Continued from the
previous post.
Although I thought I'd prepared myself, I was shocked when I finally did see T. Looking small and frail in the hospital bed, he was yellow and very weak ... and scared to death.
Because his mother didn't understand what was happening, no one had been able to explain anything to him. Well accustomed to my 'take charge' personality, he looked to me to give him a picture of what was happening. Unfortunately, I knew nothing.
Preparing to hang a second unit of blood for him, there was a problem with his IV ... a minor blockage that needed flushing, no big deal. Two nurses were in the room at the time and were muttering to each other in Creole about the IV. As happens, he was having some pain from the manipulation ... it was in the back of his bony little hand, so very sore already ... and I could see he was getting progressively more distressed.
Finally, after a valiant effort to be brave, he broke down in tears, squeezed my hand he'd been holding, and asked pitifully, "Are they going to have to cut my hand off?"
That's how little he grasped of what was happening around him, and what could happen to him.

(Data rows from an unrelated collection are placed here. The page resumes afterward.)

import Literature.Geometry.DiscreteGeometry.KissingSearchCheck
import HarnessLib

/-!
# The run of the kissing growth search, part 86 of 128 (computational, `native_decide`)

Topic `Literature/Geometry/DiscreteGeometry`; provefact brick for `Hales2012_contactGraphTame` /
`Hales2012_contactGraphFccOrHcp`.  The whole computation `∀ i < 128, checkPart 5 128 i 60 = true`
(`KissingSearchCheck.lean`: the `17556` states of the search frontier at depth `5` below the `14`
root states, split round-robin into `128` parts, each state searched with fuel `60`) is run by
`native_decide`, one part per file, in `KissingSearchRun000.lean` … `KissingSearchRun127.lean`;
the parts are assembled in `KissingSearchFinal.lean` (`concl_of_parts`, `KissingSearchRoot.lean`).
About `2.07 · 10⁶` search nodes in all (`≈ 1.6 · 10⁴` per part; an independent C++
implementation of the same search agrees node for node and finds only the FCC and HCP patterns).

## References
* T. C. Hales, arXiv:1209.6043 (2012), Theorem 3 and Lemma 8 (computer-assisted classification
  of the tame contact hypermaps, here re-done as a verified growth search). [`Hales2012`]
-/

namespace Literature.Geometry.DiscreteGeometry

namespace KissingSearch

/-- **Part `86` of `128` of the growth search returns `true`** (frontier depth `5`, fuel `60`).
[cite: Hales2012, Theorem 3 and Lemma 8] -/
theorem checkPart_eq_true_086 : checkPart 5 128 86 60 = true := by
  native_decide

end KissingSearch

end Literature.Geometry.DiscreteGeometry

A while later, four doctors came into the room. They did their incoherent muttering to each other for a minute or two, then I asked if someone could give me an idea of what was going on.
The boss doctor asked who I was. I told him I had been T's foster mother for a number of years and explained we remained close. He flat out refused to tell me anything, saying he'd already explained everything to T's mother and wasn't about to repeat himself.

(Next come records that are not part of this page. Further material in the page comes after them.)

import Mathlib
import HarnessLib

/-!
# Caffarelli's contraction theorem, two-sided (sandwich) form
# (Caffarelli 2000, Thm 11; Kolesnikov 2011, Thm 2.2; Caffarelli 1992 regularity)

Setting [cite: Kolesnikov2011, Thm 2.2 (L. Caffarelli)]: "Let `T = ∇Φ` be the optimal transportation
mapping pushing forward a probability measure `μ = e^{−V} dx` onto a probability measure `ν = e^{−W} dx`.
Assume that `V` and `W` are twice continuously differentiable and `D²W ≥ K`. Then for every unit
vector `e`, `sup_x Φ_ee² ≤ (1/K) sup_x V_ee`. In particular, if `μ` is the standard Gaussian measure and
`K ≥ 1`, then `T` is a contraction."  The original statement is [cite: Caffarelli2000, Thm 11];
the proof there and in [cite: Kolesnikov2011, §2 (proof of Thm 2.2, Lemma 2.3–2.4)] proceeds by
approximation ("one can assume that supp(ν) is a bounded convex domain and V, W are locally Hölder;
Caffarelli's regularity theory assures that `Φ ∈ C^{2,α}_loc(ℝ^d)`" — the interior regularity of
[cite: Caffarelli1992, Thm 1–2]).

TYPED CONSEQUENCE (the form used by the Yang–Mills route `LogConcaveChart`, item
`SandwichTransportMap`): let `H₀ ≻ 0` and let `A : ℝⁿ → ℝ` be continuous with the two-sided
second-difference sandwich `(1−δ)·hᵀH₀h ≤ A(x+h) + A(x−h) − 2A(x) ≤ (1+δ)·hᵀH₀h` for all `x, h`,
`0 ≤ δ ≤ 1/2` (so `A ∈ C^{1,1}` with `D²A ∈ [(1−δ)H₀, (1+δ)H₀]` a.e.; `e^{−A}` is integrable with all
moments).  In the frame `y = H₀^{1/2} x` the Brenier map `T̃ = ∇Φ` from the standard Gaussian to the
image of `e^{−A}dx/Z` has, by Thm 2.2 applied to `T̃` (source Hessian `= I`, target Hessian `≥ 1−δ`)
and to `T̃⁻¹` (source Hessian `≤ 1+δ`, target `= I`; `D²Φ = (D²Φ*)⁻¹ ∘ ∇Φ`), a symmetric Jacobian with
spectrum in `[(1+δ)^{−1/2}, (1−δ)^{−1/2}] ⊂ [1−δ, 1+δ]` (elementary for `δ ≤ 1/2`), i.e.
`‖DT̃ − I‖_op ≤ δ`, hence `T̃ − id` is `δ`-Lipschitz; `T̃ ∈ C¹` by the `C^{2,α}_loc` regularity (both
densities are positive and locally Lipschitz on `ℝⁿ`).  Conjugating back, `T = H₀^{−1/2} T̃ H₀^{1/2}`
is `C¹`, pushes `γ_{H₀} = e^{−xᵀH₀x/2}dx/Z₀` to `e^{−A}dx/Z_A` — written as the equality of
NORMALISED Lebesgue integrals for every measurable `F` (both sides are `0` by the Bochner convention
exactly when `F ∉ L¹(ν)`, equivalently `F ∘ T ∉ L¹(γ_{H₀})`) — and satisfies the two `H₀`-metric
bounds below.  No smallness of `δ` beyond `δ ≤ 1/2` and no dimension dependence enter.

Nothing in this file is a claim about the Yang–Mills mass gap; it is a named fact of optimal
transport, not proved here (Mathlib has no Monge–Ampère / Brenier regularity theory).
-/

namespace Literature.Probability.TransportMaps

/-- **Caffarelli–Kolesnikov two-sided contraction for a `(1 ± δ)H₀` Hessian sandwich**
[cite: Kolesnikov2011, Thm 2.2 (applied to the Brenier map and to its inverse)]
[cite: Caffarelli2000, Thm 11] [cite: Caffarelli1992, Thm 1–2 (C^{2,α} interior regularity ⇒ T ∈ C¹)]:
for `0 ≤ δ ≤ 1/2`, `H₀` positive definite and `A` continuous with
`(1−δ)hᵀH₀h ≤ A(x+h)+A(x−h)−2A(x) ≤ (1+δ)hᵀH₀h` for all `x, h`, there is a `C¹` map `T : ℝⁿ → ℝⁿ`
with `(∫ F(Tx) e^{−xᵀH₀x/2} dx)/(∫ e^{−xᵀH₀x/2} dx) = (∫ F e^{−A} dx)/(∫ e^{−A} dx)` for every
measurable `F`, `(T − id)` `δ`-Lipschitz in the `H₀`-metric, and `‖DT(x) − I‖_{H₀} ≤ δ` for all `x`.
Named fact, not proved here. -/
def Caffarelli2000_sandwichBrenierMap : Prop :=
  ∀ δ : ℝ, 0 ≤ δ → δ ≤ 1 / 2 → ∀ (n : ℕ) (H₀ : Matrix (Fin n) (Fin n) ℝ) (A : (Fin n → ℝ) → ℝ),
    H₀.PosDef → Continuous A →
    (∀ x h : Fin n → ℝ, (1 - δ) * (h ⬝ᵥ H₀.mulVec h) ≤ A (x + h) + A (x - h) - 2 * A x ∧
      A (x + h) + A (x - h) - 2 * A x ≤ (1 + δ) * (h ⬝ᵥ H₀.mulVec h)) →
    ∃ T : (Fin n → ℝ) → (Fin n → ℝ), ContDiff ℝ 1 T ∧
      (∀ F : (Fin n → ℝ) → ℝ, Measurable F →
        (∫ x, F (T x) * Real.exp (-(x ⬝ᵥ H₀.mulVec x) / 2)) /
            (∫ x : Fin n → ℝ, Real.exp (-(x ⬝ᵥ H₀.mulVec x) / 2)) =
          (∫ x, F x * Real.exp (-A x)) / ∫ x, Real.exp (-A x)) ∧
      (∀ x y : Fin n → ℝ, (T x - T y - (x - y)) ⬝ᵥ H₀.mulVec (T x - T y - (x - y)) ≤
        δ ^ 2 * ((x - y) ⬝ᵥ H₀.mulVec (x - y))) ∧
      (∀ x u : Fin n → ℝ, (fderiv ℝ T x u - u) ⬝ᵥ H₀.mulVec (fderiv ℝ T x u - u) ≤
        δ ^ 2 * (u ⬝ᵥ H₀.mulVec u))

end Literature.Probability.TransportMaps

I calmly ... at first ... explained how little she understood and how she was relying on me to liaise on her behalf, but he was having none of it.
T's mom asked him to, please, at least give me an overview ... not that she put it like that, but that's what she meant. I asked for the same, knowing that I could take what info he'd give me and learn more on my own from doctors I know.
Once again, he refused.
T, himself, scared witless, said, "Please. She's my foster mom, and she doesn't have any language issues."
The doctor then asked, "So, who has custody."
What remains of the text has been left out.